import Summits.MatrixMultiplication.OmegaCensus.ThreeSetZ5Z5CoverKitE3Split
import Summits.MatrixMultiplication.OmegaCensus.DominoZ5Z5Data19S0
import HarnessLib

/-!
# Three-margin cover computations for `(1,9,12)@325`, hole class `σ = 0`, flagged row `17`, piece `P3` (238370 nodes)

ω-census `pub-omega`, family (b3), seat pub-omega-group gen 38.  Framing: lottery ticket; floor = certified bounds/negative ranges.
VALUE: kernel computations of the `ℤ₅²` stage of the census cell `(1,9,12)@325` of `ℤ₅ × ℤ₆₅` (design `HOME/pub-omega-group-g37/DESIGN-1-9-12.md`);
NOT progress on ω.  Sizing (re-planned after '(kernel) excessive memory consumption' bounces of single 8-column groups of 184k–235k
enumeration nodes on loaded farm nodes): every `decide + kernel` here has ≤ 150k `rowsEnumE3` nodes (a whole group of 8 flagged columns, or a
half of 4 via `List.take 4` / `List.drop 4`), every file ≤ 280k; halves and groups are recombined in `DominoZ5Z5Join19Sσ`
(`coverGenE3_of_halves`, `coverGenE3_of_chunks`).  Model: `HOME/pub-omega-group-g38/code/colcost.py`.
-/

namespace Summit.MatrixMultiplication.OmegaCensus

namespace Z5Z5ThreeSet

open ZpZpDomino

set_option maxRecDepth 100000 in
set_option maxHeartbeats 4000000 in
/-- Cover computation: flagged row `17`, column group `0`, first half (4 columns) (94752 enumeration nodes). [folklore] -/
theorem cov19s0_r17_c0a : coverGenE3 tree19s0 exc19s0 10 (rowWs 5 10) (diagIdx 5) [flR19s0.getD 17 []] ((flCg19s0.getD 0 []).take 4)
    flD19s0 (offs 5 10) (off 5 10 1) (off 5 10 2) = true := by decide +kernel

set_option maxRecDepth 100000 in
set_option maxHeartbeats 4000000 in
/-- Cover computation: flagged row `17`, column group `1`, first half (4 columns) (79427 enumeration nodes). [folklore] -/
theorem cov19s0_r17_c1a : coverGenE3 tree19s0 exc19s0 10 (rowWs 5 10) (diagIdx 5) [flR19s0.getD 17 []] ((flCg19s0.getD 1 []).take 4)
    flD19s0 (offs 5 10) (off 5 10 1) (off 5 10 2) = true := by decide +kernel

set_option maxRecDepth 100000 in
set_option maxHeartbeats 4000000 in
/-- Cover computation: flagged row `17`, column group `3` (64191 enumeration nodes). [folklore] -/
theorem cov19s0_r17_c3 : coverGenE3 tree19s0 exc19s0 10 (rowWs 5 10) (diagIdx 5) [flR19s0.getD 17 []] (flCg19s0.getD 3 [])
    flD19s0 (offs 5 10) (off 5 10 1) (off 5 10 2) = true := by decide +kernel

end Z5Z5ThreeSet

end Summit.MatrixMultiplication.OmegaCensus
...
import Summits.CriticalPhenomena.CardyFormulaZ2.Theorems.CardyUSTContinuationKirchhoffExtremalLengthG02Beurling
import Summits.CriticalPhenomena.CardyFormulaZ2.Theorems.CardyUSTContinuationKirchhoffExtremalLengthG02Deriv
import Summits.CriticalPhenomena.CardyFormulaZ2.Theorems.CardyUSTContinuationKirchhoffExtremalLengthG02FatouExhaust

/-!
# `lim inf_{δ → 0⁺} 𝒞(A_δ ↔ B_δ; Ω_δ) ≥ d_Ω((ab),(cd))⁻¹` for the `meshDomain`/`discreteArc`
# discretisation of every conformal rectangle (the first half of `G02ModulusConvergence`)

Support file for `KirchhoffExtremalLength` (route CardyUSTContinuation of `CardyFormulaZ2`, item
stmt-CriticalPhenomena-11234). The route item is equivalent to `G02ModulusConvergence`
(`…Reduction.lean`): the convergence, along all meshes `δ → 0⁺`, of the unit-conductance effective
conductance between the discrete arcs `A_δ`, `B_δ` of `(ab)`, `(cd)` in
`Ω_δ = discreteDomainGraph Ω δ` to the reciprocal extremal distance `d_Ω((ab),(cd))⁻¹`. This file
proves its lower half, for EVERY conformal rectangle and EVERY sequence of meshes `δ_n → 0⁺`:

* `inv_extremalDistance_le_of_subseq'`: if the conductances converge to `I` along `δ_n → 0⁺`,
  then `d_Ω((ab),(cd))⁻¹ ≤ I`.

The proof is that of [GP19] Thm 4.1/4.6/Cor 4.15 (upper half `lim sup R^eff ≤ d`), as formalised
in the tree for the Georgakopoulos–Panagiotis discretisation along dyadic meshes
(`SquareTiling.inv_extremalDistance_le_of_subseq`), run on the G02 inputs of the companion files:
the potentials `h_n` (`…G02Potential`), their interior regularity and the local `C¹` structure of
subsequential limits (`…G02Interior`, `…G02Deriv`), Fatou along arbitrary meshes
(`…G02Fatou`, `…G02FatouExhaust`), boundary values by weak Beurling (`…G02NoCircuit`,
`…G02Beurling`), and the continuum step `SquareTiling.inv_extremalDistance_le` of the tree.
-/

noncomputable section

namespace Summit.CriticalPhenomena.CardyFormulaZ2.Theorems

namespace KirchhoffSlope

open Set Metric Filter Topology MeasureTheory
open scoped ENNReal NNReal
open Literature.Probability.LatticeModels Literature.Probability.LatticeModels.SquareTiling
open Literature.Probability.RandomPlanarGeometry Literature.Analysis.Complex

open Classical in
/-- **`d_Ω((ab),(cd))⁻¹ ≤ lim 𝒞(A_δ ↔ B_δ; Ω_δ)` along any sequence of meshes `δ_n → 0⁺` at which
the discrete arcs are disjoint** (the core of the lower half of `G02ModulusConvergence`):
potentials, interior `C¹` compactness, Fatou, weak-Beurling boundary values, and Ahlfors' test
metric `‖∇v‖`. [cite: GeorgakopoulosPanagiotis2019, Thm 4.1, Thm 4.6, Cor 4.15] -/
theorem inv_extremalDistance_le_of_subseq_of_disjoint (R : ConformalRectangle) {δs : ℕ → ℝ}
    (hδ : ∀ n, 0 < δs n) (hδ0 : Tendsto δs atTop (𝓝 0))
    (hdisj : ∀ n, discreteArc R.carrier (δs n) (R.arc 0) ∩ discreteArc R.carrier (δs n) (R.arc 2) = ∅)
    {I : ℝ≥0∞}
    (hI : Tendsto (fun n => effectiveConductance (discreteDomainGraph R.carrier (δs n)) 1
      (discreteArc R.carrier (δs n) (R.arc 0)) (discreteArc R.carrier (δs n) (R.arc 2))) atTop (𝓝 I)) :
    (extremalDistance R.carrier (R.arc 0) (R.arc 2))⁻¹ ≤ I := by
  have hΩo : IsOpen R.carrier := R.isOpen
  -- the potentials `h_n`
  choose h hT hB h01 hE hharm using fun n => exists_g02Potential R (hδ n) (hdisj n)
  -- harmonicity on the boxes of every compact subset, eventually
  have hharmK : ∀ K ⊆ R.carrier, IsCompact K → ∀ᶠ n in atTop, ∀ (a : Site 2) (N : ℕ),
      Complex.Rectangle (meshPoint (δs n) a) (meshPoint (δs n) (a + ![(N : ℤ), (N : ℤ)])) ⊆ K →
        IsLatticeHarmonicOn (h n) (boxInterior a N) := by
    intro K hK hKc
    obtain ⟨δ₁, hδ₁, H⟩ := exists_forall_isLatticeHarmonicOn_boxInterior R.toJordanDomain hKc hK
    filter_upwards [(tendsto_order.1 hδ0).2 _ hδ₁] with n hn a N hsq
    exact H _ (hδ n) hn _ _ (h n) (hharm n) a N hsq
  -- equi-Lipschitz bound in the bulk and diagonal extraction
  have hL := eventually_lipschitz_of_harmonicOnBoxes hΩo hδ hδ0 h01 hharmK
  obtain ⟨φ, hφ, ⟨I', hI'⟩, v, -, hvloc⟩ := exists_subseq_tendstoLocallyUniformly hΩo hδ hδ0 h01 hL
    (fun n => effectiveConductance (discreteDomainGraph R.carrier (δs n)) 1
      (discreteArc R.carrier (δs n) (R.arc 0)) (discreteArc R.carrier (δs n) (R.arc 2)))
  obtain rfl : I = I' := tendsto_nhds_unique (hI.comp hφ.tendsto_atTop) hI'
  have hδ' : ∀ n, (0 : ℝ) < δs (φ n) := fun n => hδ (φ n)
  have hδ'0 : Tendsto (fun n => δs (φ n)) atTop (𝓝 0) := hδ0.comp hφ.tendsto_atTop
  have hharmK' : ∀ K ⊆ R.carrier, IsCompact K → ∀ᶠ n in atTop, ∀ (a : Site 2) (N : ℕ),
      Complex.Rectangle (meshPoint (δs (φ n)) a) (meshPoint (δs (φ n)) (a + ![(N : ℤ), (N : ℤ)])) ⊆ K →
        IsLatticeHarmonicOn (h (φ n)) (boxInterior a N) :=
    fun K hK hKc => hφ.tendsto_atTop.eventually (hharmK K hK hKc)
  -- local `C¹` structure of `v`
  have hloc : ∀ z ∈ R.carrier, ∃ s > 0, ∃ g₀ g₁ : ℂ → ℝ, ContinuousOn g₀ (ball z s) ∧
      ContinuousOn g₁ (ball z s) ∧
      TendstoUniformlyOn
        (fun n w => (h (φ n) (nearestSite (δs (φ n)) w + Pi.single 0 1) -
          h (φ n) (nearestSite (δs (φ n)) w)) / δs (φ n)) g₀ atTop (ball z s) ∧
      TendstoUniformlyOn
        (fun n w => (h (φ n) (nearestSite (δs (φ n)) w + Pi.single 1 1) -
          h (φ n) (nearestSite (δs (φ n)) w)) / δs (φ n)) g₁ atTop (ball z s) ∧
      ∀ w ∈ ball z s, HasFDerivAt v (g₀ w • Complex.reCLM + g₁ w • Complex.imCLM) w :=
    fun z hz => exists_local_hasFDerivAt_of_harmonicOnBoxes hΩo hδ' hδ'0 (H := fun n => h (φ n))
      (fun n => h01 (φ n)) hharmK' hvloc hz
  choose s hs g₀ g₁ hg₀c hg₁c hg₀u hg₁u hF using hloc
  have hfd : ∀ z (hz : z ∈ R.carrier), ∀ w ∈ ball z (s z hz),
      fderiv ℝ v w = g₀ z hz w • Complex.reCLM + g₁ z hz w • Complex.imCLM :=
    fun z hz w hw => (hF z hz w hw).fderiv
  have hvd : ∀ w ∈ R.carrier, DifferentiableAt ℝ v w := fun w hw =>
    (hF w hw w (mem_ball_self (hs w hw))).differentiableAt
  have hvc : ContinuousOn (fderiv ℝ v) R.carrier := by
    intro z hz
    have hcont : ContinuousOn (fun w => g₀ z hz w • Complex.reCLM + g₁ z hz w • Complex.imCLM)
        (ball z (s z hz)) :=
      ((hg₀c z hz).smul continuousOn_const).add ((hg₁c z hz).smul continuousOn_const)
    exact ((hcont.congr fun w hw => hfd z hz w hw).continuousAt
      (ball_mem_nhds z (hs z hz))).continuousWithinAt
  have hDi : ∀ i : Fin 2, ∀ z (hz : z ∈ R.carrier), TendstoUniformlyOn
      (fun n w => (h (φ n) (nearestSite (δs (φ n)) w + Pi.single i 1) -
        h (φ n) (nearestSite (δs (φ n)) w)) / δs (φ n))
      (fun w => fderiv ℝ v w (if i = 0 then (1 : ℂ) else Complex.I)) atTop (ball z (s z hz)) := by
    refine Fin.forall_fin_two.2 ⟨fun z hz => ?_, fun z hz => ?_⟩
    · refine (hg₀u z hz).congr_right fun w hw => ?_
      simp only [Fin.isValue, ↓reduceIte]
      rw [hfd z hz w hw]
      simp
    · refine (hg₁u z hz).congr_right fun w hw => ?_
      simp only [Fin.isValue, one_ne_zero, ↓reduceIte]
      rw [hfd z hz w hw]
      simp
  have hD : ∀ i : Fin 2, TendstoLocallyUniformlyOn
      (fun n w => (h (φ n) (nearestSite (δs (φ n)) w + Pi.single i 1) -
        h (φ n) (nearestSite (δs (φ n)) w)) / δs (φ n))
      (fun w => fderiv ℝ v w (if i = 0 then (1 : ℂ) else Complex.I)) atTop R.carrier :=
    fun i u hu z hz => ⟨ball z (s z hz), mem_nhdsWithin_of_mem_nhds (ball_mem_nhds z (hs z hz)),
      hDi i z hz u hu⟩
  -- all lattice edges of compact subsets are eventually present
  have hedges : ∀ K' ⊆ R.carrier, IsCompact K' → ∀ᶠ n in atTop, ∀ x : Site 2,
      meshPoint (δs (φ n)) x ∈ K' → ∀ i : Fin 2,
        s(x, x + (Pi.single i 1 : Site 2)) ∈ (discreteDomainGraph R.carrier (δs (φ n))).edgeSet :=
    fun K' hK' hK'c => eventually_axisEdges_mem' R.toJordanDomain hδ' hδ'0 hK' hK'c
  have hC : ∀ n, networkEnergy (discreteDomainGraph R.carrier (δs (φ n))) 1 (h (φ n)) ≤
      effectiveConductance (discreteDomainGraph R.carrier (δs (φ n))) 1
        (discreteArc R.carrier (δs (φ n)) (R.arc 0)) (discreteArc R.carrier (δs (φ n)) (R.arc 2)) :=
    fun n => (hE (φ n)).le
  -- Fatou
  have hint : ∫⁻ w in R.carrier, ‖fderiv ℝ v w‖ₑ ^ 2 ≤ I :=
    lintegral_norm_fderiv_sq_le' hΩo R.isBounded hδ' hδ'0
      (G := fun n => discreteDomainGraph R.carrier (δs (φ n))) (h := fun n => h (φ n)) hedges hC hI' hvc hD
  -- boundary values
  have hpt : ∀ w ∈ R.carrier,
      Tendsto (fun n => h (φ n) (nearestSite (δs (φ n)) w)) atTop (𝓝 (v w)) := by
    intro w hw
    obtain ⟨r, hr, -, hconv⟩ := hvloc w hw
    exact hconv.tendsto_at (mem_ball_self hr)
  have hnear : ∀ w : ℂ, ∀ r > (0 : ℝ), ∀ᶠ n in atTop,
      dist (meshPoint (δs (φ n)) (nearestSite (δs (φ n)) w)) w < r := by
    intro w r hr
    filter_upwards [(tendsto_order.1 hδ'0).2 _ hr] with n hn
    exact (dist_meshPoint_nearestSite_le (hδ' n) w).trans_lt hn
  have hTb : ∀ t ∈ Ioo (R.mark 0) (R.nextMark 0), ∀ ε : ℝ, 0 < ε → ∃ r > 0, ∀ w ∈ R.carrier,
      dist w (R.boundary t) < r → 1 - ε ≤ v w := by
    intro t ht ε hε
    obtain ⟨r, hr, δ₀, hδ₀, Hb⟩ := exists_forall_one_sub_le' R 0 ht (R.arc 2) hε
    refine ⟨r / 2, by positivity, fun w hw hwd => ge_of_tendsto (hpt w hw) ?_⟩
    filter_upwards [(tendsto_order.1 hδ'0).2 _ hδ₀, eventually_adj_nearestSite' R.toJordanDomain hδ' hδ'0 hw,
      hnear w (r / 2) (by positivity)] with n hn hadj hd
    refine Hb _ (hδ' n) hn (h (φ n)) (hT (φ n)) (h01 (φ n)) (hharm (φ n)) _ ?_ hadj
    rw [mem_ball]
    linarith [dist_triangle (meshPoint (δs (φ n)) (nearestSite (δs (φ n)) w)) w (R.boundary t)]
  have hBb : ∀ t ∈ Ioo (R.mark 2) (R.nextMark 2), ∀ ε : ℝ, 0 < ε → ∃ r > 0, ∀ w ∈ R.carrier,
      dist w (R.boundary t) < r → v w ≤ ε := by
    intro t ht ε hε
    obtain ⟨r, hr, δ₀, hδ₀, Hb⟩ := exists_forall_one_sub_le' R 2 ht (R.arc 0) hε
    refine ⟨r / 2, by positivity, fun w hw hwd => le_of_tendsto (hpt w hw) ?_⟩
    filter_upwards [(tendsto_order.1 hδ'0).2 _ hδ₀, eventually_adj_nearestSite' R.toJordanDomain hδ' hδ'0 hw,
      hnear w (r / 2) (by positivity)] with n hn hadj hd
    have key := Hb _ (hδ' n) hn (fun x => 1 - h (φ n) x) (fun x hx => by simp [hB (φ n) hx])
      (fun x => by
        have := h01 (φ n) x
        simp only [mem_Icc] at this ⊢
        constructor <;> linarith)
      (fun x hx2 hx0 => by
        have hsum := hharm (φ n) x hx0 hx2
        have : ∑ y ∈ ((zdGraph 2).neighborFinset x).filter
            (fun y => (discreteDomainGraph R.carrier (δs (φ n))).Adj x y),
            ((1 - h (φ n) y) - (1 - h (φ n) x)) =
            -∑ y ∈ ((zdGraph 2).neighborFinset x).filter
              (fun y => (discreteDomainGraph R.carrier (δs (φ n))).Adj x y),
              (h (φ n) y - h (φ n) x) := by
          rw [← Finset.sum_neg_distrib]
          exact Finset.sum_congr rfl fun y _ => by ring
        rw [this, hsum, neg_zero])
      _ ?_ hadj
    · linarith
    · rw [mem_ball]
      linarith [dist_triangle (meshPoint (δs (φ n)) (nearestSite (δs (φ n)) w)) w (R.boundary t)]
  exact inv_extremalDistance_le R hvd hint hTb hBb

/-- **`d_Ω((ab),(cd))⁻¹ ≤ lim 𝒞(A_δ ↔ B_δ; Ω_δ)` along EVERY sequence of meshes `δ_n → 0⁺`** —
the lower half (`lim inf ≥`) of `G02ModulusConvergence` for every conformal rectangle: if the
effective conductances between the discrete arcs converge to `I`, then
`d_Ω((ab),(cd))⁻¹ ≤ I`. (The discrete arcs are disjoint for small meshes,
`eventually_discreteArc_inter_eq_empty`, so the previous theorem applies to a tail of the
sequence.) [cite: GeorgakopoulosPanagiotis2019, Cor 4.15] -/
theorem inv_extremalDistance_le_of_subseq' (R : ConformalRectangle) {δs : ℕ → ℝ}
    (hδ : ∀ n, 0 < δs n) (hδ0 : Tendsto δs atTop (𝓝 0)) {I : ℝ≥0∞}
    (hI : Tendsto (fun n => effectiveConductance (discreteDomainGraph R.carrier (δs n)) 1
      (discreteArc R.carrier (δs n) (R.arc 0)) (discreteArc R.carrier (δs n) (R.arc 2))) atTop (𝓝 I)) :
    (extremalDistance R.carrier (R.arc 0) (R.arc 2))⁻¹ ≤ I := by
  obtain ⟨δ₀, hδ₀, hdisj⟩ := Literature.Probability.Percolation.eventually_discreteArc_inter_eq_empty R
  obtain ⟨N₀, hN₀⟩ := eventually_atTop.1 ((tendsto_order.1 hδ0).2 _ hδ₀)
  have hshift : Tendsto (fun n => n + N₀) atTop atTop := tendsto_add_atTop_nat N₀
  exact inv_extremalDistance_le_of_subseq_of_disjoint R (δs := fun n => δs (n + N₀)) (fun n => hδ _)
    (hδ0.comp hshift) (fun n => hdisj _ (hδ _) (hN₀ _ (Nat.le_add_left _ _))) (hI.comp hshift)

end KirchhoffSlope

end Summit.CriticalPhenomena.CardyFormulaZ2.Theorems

Exercise objective
In the data above, start at the line that has "have hcont : ContinuousOn", stop after the line that has "fun K' hK' hK'c", and print every line in between exactly as it stands.

Solution for this problem
    have hcont : ContinuousOn (fun w => g₀ z hz w • Complex.reCLM + g₁ z hz w • Complex.imCLM)
        (ball z (s z hz)) :=
      ((hg₀c z hz).smul continuousOn_const).add ((hg₁c z hz).smul continuousOn_const)
    exact ((hcont.congr fun w hw => hfd z hz w hw).continuousAt
      (ball_mem_nhds z (hs z hz))).continuousWithinAt
  have hDi : ∀ i : Fin 2, ∀ z (hz : z ∈ R.carrier), TendstoUniformlyOn
      (fun n w => (h (φ n) (nearestSite (δs (φ n)) w + Pi.single i 1) -
        h (φ n) (nearestSite (δs (φ n)) w)) / δs (φ n))
      (fun w => fderiv ℝ v w (if i = 0 then (1 : ℂ) else Complex.I)) atTop (ball z (s z hz)) := by
    refine Fin.forall_fin_two.2 ⟨fun z hz => ?_, fun z hz => ?_⟩
    · refine (hg₀u z hz).congr_right fun w hw => ?_
      simp only [Fin.isValue, ↓reduceIte]
      rw [hfd z hz w hw]
      simp
    · refine (hg₁u z hz).congr_right fun w hw => ?_
      simp only [Fin.isValue, one_ne_zero, ↓reduceIte]
      rw [hfd z hz w hw]
      simp
  have hD : ∀ i : Fin 2, TendstoLocallyUniformlyOn
      (fun n w => (h (φ n) (nearestSite (δs (φ n)) w + Pi.single i 1) -
        h (φ n) (nearestSite (δs (φ n)) w)) / δs (φ n))
      (fun w => fderiv ℝ v w (if i = 0 then (1 : ℂ) else Complex.I)) atTop R.carrier :=
    fun i u hu z hz => ⟨ball z (s z hz), mem_nhdsWithin_of_mem_nhds (ball_mem_nhds z (hs z hz)),
      hDi i z hz u hu⟩
  -- all lattice edges of compact subsets are eventually present
  have hedges : ∀ K' ⊆ R.carrier, IsCompact K' → ∀ᶠ n in atTop, ∀ x : Site 2,
      meshPoint (δs (φ n)) x ∈ K' → ∀ i : Fin 2,
        s(x, x + (Pi.single i 1 : Site 2)) ∈ (discreteDomainGraph R.carrier (δs (φ n))).edgeSet :=
    fun K' hK' hK'c => eventually_axisEdges_mem' R.toJordanDomain hδ' hδ'0 hK' hK'c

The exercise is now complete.